The task »
Gather the lines below that include the string "lemma", copying each in full.

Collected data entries
/-- `V Vᴴ = 1` for the `2`-axis rotation. [folklore] -/
theorem spinRotation_y_mul_conjTranspose :
    spinRotation n (Pi.single 1 (Real.pi / 2)) *
      (spinRotation n (Pi.single 1 (Real.pi / 2)))ᴴ = 1 := by
  rw [spinRotation_single_one, conjTranspose_exp_spinY, exp_smul_spinY_mul_exp_neg]

/-- `Vᴴ V = 1` for the `2`-axis rotation. [folklore] -/
theorem spinRotation_y_conjTranspose_mul :
    (spinRotation n (Pi.single 1 (Real.pi / 2)))ᴴ *
      spinRotation n (Pi.single 1 (Real.pi / 2)) = 1 := by
  rw [spinRotation_single_one, conjTranspose_exp_spinY, exp_neg_mul_exp_smul_spinY]

/-- **Existence form** (what symmetry arguments consume): for every spin there is a unitary
`V` with `V Sᶻ Vᴴ = Sˣ`, `V Sˣ Vᴴ = -Sᶻ`, `V Sʸ Vᴴ = Sʸ`. Tasaki (2020) §2.1, eq. (2.1.13).
[folklore] -/
theorem exists_unitary_conj_spinZ_eq_spinX :
    ∃ V : Matrix (Fin (n + 1)) (Fin (n + 1)) ℂ, V * Vᴴ = 1 ∧ Vᴴ * V = 1 ∧
      V * SpinOperators.spinZ n * Vᴴ = spinX n ∧ V * spinX n * Vᴴ = -SpinOperators.spinZ n ∧ V * spinY n * Vᴴ = spinY n :=
  ⟨_, spinRotation_y_mul_conjTranspose n, spinRotation_y_conjTranspose_mul n,
    spinRotation_y_conj_spinZ n, spinRotation_y_conj_spinX n, spinRotation_y_conj_spinY n⟩

/-! ### The quarter turn about the `3`-axis (as a diagonal phase) maps `Sˣ ↦ -Sʸ ↦ -Sˣ` -/

/-- Conjugating by a diagonal matrix: `(D M Dᴴ)_{kl} = d_k M_{kl} conj(d_l)`. [folklore] -/
lemma diagonal_mul_mul_conjTranspose_apply {m : Type*} [Fintype m] [DecidableEq m]
    (d : m → ℂ) (M : Matrix m m ℂ) (k l : m) :
    (diagonal d * M * (diagonal d)ᴴ) k l = d k * M k l * star (d l) := by
  rw [diagonal_conjTranspose, mul_diagonal, diagonal_mul]
  rfl

/-- The phases `(-i)^k` have modulus one: `(-i)^k · conj((-i)^k) = 1`. [folklore] -/
lemma neg_I_pow_mul_star_self (k : ℕ) : (-I) ^ k * star ((-I) ^ k) = 1 := by
  rw [Complex.star_def, map_pow, map_neg, Complex.conj_I, neg_neg, ← mul_pow]
  simp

Answer box »
lemma diagonal_mul_mul_conjTranspose_apply {m : Type*} [Fintype m] [DecidableEq m]
lemma neg_I_pow_mul_star_self (k : ℕ) : (-I) ^ k * star ((-I) ^ k) = 1 := by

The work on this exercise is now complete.